| Try it |
Search the entries below. Return every line that has "then" in it.

| Data shown |
/-- Appendix B lemma (cube lemma by the Hadamard chain, PROVED).  Full support lets one divide:
`u j i = c_ij(b_j) / c_ij(a_j)`, `x i = Π_j c_ij(a_j)`; the value of the tensor at the word
"`a` with the coordinates in `T` switched to `b`" is `Σ_i x_i Π_{j∈T} u_{ji}`.  If all proper
switches are cancelled and the full switch survives then `s < k`: the `s+1` chain vectors
`e_r = u_0 ⊙ ⋯ ⊙ u_{r-1} ∈ ℂ^k` are dependent (`Module.exists_nontrivial_relation_of_finrank_lt_card`),
and multiplying the top relation by the remaining `u`'s writes `e_s` as a combination of
proper-switch vectors, all killed by `x`. -/
theorem chain_cube_lemma {k s : ℕ} (x : Fin k → ℂ) (u : Fin s → Fin k → ℂ)
    (hzero : ∀ T : Finset (Fin s), T ≠ Finset.univ → ∑ i, x i * ∏ j ∈ T, u j i = 0)
    (htop : ∑ i, x i * ∏ j, u j i ≠ 0) : s < k := by
  classical
  by_contra hk
  push Not at hk
  -- chain vectors e_r = u_0 ⊙ ⋯ ⊙ u_{r-1}
  let e : Fin (s + 1) → (Fin k → ℂ) := fun r i =>
    ∏ j ∈ Finset.univ.filter (fun j : Fin s => j.val < r.val), u j i
  have hdep : ¬ LinearIndependent ℂ e := by
    intro hli
    have h := hli.fintype_card_le_finrank
    simp only [Fintype.card_fin, Module.finrank_fintype_fun_eq_card] at h
    omega
  obtain ⟨g, hg, hne⟩ := Fintype.not_linearIndependent_iff.1 hdep
  -- maximal index with a nonzero coefficient
  let R : Finset (Fin (s + 1)) := Finset.univ.filter fun r => g r ≠ 0
  have hRne : R.Nonempty := by
    obtain ⟨r, hr⟩ := hne
    exact ⟨r, Finset.mem_filter.2 ⟨Finset.mem_univ _, hr⟩⟩
  set r0 := R.max' hRne with hr0def
  have hr0 : g r0 ≠ 0 := (Finset.mem_filter.1 (R.max'_mem hRne)).2
  have habove : ∀ r, r0 < r → g r = 0 := by
    intro r hr
    by_contra h
    have : r ≤ r0 := R.le_max' r (Finset.mem_filter.2 ⟨Finset.mem_univ _, h⟩)
    exact absurd hr (not_lt.2 this)
  -- the tail u_{r0} ⊙ ⋯ ⊙ u_{s-1} and the functional L v = Σ_i x_i tail_i v_i
  let tail : Fin k → ℂ := fun i =>
    ∏ j ∈ Finset.univ.filter (fun j : Fin s => ¬ (j.val < r0.val)), u j i
  let L : (Fin k → ℂ) → ℂ := fun v => ∑ i, x i * tail i * v i
  -- L (e r0) is the full pairing
  have hLr0 : L (e r0) = ∑ i, x i * ∏ j, u j i := by
    refine Finset.sum_congr rfl fun i _ => ?_
    simp only [e, tail]
    rw [mul_assoc, mul_comm (∏ j ∈ Finset.univ.filter (fun j : Fin s => ¬ (j.val < r0.val)), u j i),
      Finset.prod_filter_mul_prod_filter_not]
  -- L (e r) vanishes for r < r0 : a proper switch set
  have hLr : ∀ r, r < r0 → L (e r) = 0 := by
    intro r hr
    have hrs : r.val < s := by
      have h1 : r.val < r0.val := hr
      have h2 : r0.val ≤ s := Nat.lt_succ_iff.1 r0.2
      omega
    let T : Finset (Fin s) := Finset.univ.filter (fun j : Fin s => j.val < r.val) ∪
      Finset.univ.filter (fun j : Fin s => ¬ (j.val < r0.val))
    have hdisj : Disjoint (Finset.univ.filter (fun j : Fin s => j.val < r.val))
        (Finset.univ.filter (fun j : Fin s => ¬ (j.val < r0.val))) := by
      rw [Finset.disjoint_filter]
      intro j _ h1 h2
      apply h2
      have : r.val < r0.val := hr
      omega
    have hT : T ≠ Finset.univ := by
      intro hTu
      have hmem : (⟨r.val, hrs⟩ : Fin s) ∈ T := by rw [hTu]; exact Finset.mem_univ _
      rcases Finset.mem_union.1 hmem with h | h
      · have := (Finset.mem_filter.1 h).2; simp at this
      · have := (Finset.mem_filter.1 h).2
        apply this
        exact hr
    have hval : L (e r) = ∑ i, x i * ∏ j ∈ T, u j i := by
      refine Finset.sum_congr rfl fun i _ => ?_
      simp only [e, tail, T]
      rw [Finset.prod_union hdisj, mul_assoc,
        mul_comm (∏ j ∈ Finset.univ.filter (fun j : Fin s => ¬ (j.val < r0.val)), u j i)]
    rw [hval, hzero T hT]
  -- apply L to the relation Σ_r g_r • e_r = 0
  have hrel : ∑ r, g r * L (e r) = 0 := by
    have hpt : ∀ i, ∑ r, g r * e r i = 0 := by
      intro i
      have := congrFun hg i
      simpa [Finset.sum_apply, Pi.smul_apply, smul_eq_mul] using this
    have : ∑ r, g r * L (e r) = ∑ i, x i * tail i * ∑ r, g r * e r i := by
      simp only [L, Finset.mul_sum]
      rw [Finset.sum_comm]
      refine Finset.sum_congr rfl fun i _ => Finset.sum_congr rfl fun r _ => ?_
      ring
    rw [this]
    exact Finset.sum_eq_zero fun i _ => by rw [hpt i, mul_zero]
  have hsingle : ∑ r, g r * L (e r) = g r0 * L (e r0) := by
    rw [Finset.sum_eq_single r0]
    · intro r _ hr
      rcases lt_or_gt_of_ne hr with h | h
      · rw [hLr r h, mul_zero]
      · rw [habove r h, zero_mul]
    · intro h; exact absurd (Finset.mem_univ _) h
  have : L (e r0) = 0 := by
    have h := hrel
    rw [hsingle] at h
    rcases mul_eq_zero.1 h with h | h
    · exact absurd h hr0
    · exact h
  exact htop (hLr0 ▸ this)


/-- Peeling glue of appendix B: a vertex of the hull of a union is a vertex of the hull of a piece. -/
theorem extremePoints_union_subset {E : Type*} [AddCommGroup E] [Module ℝ E] (S₁ S₂ : Set E) :
    Set.extremePoints ℝ (convexHull ℝ (S₁ ∪ S₂))
      ⊆ Set.extremePoints ℝ (convexHull ℝ S₁) ∪ Set.extremePoints ℝ (convexHull ℝ S₂) := by
  intro x hx
  have hxS : x ∈ S₁ ∪ S₂ := extremePoints_convexHull_subset hx
  rcases hxS with h | h
  · left
    exact inter_extremePoints_subset_extremePoints_of_subset
      (convexHull_mono Set.subset_union_left) ⟨subset_convexHull ℝ _ h, hx⟩
  · right
    exact inter_extremePoints_subset_extremePoints_of_subset
      (convexHull_mono Set.subset_union_right) ⟨subset_convexHull ℝ _ h, hx⟩

/-! ## Shared planar wrapper (cards C and A) -/

/-- Expansion of a product over a frame into monomials indexed by frame words. -/
theorem prod_eq_sum_monomial {m : ℕ} (A : Fin m → Finset (Fin 2 →₀ ℕ))
    (g : Fin m → MvPolynomial (Fin 2) ℂ) (hg : ∀ j, (g j).support ⊆ A j) :
    ∏ j, g j = ∑ b ∈ Fintype.piFinset A,
      MvPolynomial.monomial (∑ j, b j) (∏ j, MvPolynomial.coeff (b j) (g j)) := by
  classical
  have hexp : ∀ j, g j = ∑ e ∈ A j, MvPolynomial.monomial e (MvPolynomial.coeff e (g j)) := by
    intro j
    conv_lhs => rw [MvPolynomial.as_sum (g j)]
    apply Finset.sum_subset (hg j)
    intro e _ he
    rw [MvPolynomial.notMem_support_iff.1 he, map_zero]
  rw [show (∏ j, g j) = ∏ j, ∑ e ∈ A j, MvPolynomial.monomial e (MvPolynomial.coeff e (g j)) from
    Finset.prod_congr rfl (fun j _ => hexp j)]
  rw [Finset.prod_univ_sum]
  refine Finset.sum_congr rfl fun b _ => ?_
  rw [MvPolynomial.monomial_sum_prod]

theorem coeff_prod_of_injective {m : ℕ} (A : Fin m → Finset (Fin 2 →₀ ℕ))
    (g : Fin m → MvPolynomial (Fin 2) ℂ) (hg : ∀ j, (g j).support ⊆ A j)
    (hinj : ∀ a b : Fin m → (Fin 2 →₀ ℕ), (∀ j, a j ∈ A j) → (∀ j, b j ∈ A j) →
      ∑ j, a j = ∑ j, b j → a = b)
    (a : Fin m → (Fin 2 →₀ ℕ)) (ha : ∀ j, a j ∈ A j) :
    MvPolynomial.coeff (∑ j, a j) (∏ j, g j) = ∏ j, MvPolynomial.coeff (a j) (g j) := by
  classical
  rw [prod_eq_sum_monomial A g hg, MvPolynomial.coeff_sum]
  simp only [MvPolynomial.coeff_monomial]
  rw [Finset.sum_eq_single a]
  · simp
  · intro b hb hba
    rw [if_neg]
    intro heq
    apply hba
    exact hinj b a (fun j => (Fintype.mem_piFinset.1 hb) j) ha heq
  · intro hna
    exact absurd (Fintype.mem_piFinset.2 ha) hna

/-- Coefficient formula on a dissociated frame: the coefficient of `Σ_i Π_j f_ij` at the point
`Σ_j a_j` of the frame is the value `T(a) = Σ_i Π_j coeff_{a_j} f_ij` of the coefficient tensor.  PROVED (with `prod_eq_sum_monomial`, `coeff_prod_of_injective`, `support_sum_prod_subset`). -/
theorem coeff_sum_prod_of_injective {k m : ℕ} (A : Fin m → Finset (Fin 2 →₀ ℕ))
    (f : Fin k → Fin m → MvPolynomial (Fin 2) ℂ) (hf : ∀ i j, (f i j).support ⊆ A j)
    (hinj : ∀ a b : Fin m → (Fin 2 →₀ ℕ), (∀ j, a j ∈ A j) → (∀ j, b j ∈ A j) →
      ∑ j, a j = ∑ j, b j → a = b)
    (a : Fin m → (Fin 2 →₀ ℕ)) (ha : ∀ j, a j ∈ A j) :
    MvPolynomial.coeff (∑ j, a j) (∑ i, ∏ j, f i j) = ∑ i, ∏ j, MvPolynomial.coeff (a j) (f i j) := by
  rw [MvPolynomial.coeff_sum]
  exact Finset.sum_congr rfl fun i _ => coeff_prod_of_injective A (f i) (hf i) hinj a ha

/-- Support containment: every monomial of `Σ_i Π_j f_ij` is a frame point (no injectivity needed). -/
theorem support_sum_prod_subset {k m : ℕ} (A : Fin m → Finset (Fin 2 →₀ ℕ))
    (f : Fin k → Fin m → MvPolynomial (Fin 2) ℂ) (hf : ∀ i j, (f i j).support ⊆ A j) :
    (∑ i, ∏ j, f i j).support ⊆ (Fintype.piFinset A).image (fun a => ∑ j, a j) := by
  classical
  intro e he
  obtain ⟨i, _, hi⟩ := Finset.mem_biUnion.1 (MvPolynomial.support_sum he)
  rw [prod_eq_sum_monomial A (f i) (hf i)] at hi
  obtain ⟨b, hb, hbe⟩ := Finset.mem_biUnion.1 (MvPolynomial.support_sum hi)
  have := MvPolynomial.support_monomial_subset hbe
  rw [Finset.mem_singleton] at this
  exact Finset.mem_image.2 ⟨b, hb, this.symm⟩

/-- A continuous linear functional on `Fin 2 → ℝ` is a dot product. -/
theorem exists_vec_of_clm (f : (Fin 2 → ℝ) →L[ℝ] ℝ) : ∃ w : Fin 2 → ℝ, ∀ p, f p = w ⬝ᵥ p := by
  refine ⟨fun i => f (fun j => if i = j then 1 else 0), fun p => ?_⟩
  have h := (f : (Fin 2 → ℝ) →ₗ[ℝ] ℝ).pi_apply_eq_sum_univ p
  simp only [ContinuousLinearMap.coe_coe] at h
  rw [h]
  simp only [dotProduct, smul_eq_mul]
  refine Finset.sum_congr rfl fun i _ => ?_
  ring

/-- Strict exposure of a vertex of the hull of a finite planar set. -/
theorem exists_strict_sep (S : Finset (Fin 2 → ℝ)) {v : Fin 2 → ℝ}
    (hv : v ∈ Set.extremePoints ℝ (convexHull ℝ (S : Set (Fin 2 → ℝ)))) :
    ∃ w : Fin 2 → ℝ, ∀ p ∈ S, p ≠ v → w ⬝ᵥ p < w ⬝ᵥ v := by
  have hnot : v ∉ convexHull ℝ ((S : Set (Fin 2 → ℝ)) \ {v}) := by
    have h := ((convex_convexHull ℝ (S : Set (Fin 2 → ℝ))).mem_extremePoints_iff_mem_sdiff_convexHull_sdiff).1 hv
    intro hmem
    apply h.2
    exact convexHull_mono (Set.sdiff_subset_sdiff_left (subset_convexHull ℝ _)) hmem
  have hfin : ((S : Set (Fin 2 → ℝ)) \ {v}).Finite := S.finite_toSet.sdiff
  have hclosed : IsClosed (convexHull ℝ ((S : Set (Fin 2 → ℝ)) \ {v})) := hfin.isClosed_convexHull ℝ
  obtain ⟨f, u, hfu, hub⟩ := geometric_hahn_banach_point_closed (convex_convexHull ℝ _) hclosed hnot
  obtain ⟨w, hw⟩ := exists_vec_of_clm f
  refine ⟨-w, fun p hp hpv => ?_⟩
  have hp' : u < f p := hub p (subset_convexHull ℝ _ ⟨hp, hpv⟩)
  rw [hw] at hfu hp'
  simp only [neg_dotProduct]
  linarith

/-- A direction whose dot product is injective on a finite planar set. -/
theorem exists_inj_dir (U : Finset (Fin 2 → ℝ)) :
    ∃ d : Fin 2 → ℝ, Set.InjOn (fun p => d ⬝ᵥ p) (U : Set (Fin 2 → ℝ)) := by
  classical
  let bad : Finset ℝ := (U ×ˢ U).image fun pq => -((pq.1 - pq.2) 0) / ((pq.1 - pq.2) 1)
  obtain ⟨θ, hθ⟩ := Infinite.exists_notMem_finset bad
  refine ⟨![1, θ], fun p hp q hq hpq => ?_⟩
  have hpq' : ![1, θ] ⬝ᵥ p = ![1, θ] ⬝ᵥ q := hpq
  by_contra hne
  have h1 : (p - q) 0 + θ * (p - q) 1 = 0 := by
    have h0 : ![1, θ] ⬝ᵥ (p - q) = 0 := by rw [dotProduct_sub, hpq', sub_self]
    simpa [dotProduct, Fin.sum_univ_two] using h0
  by_cases h2 : (p - q) 1 = 0
  · have h0 : (p - q) 0 = 0 := by rw [h2, mul_zero, add_zero] at h1; exact h1
    apply hne
    funext i
    fin_cases i
    · exact sub_eq_zero.1 h0
    · exact sub_eq_zero.1 h2
  · apply hθ
    refine Finset.mem_image.2 ⟨(p, q), Finset.mem_product.2 ⟨hp, hq⟩, ?_⟩
    show -((p - q) 0) / ((p - q) 1) = θ
    field_simp
    linarith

| Exercise response |
switches are cancelled and the full switch survives then `s < k`: the `s+1` chain vectors
  refine ⟨fun i => f (fun j => if i = j then 1 else 0), fun p => ?_⟩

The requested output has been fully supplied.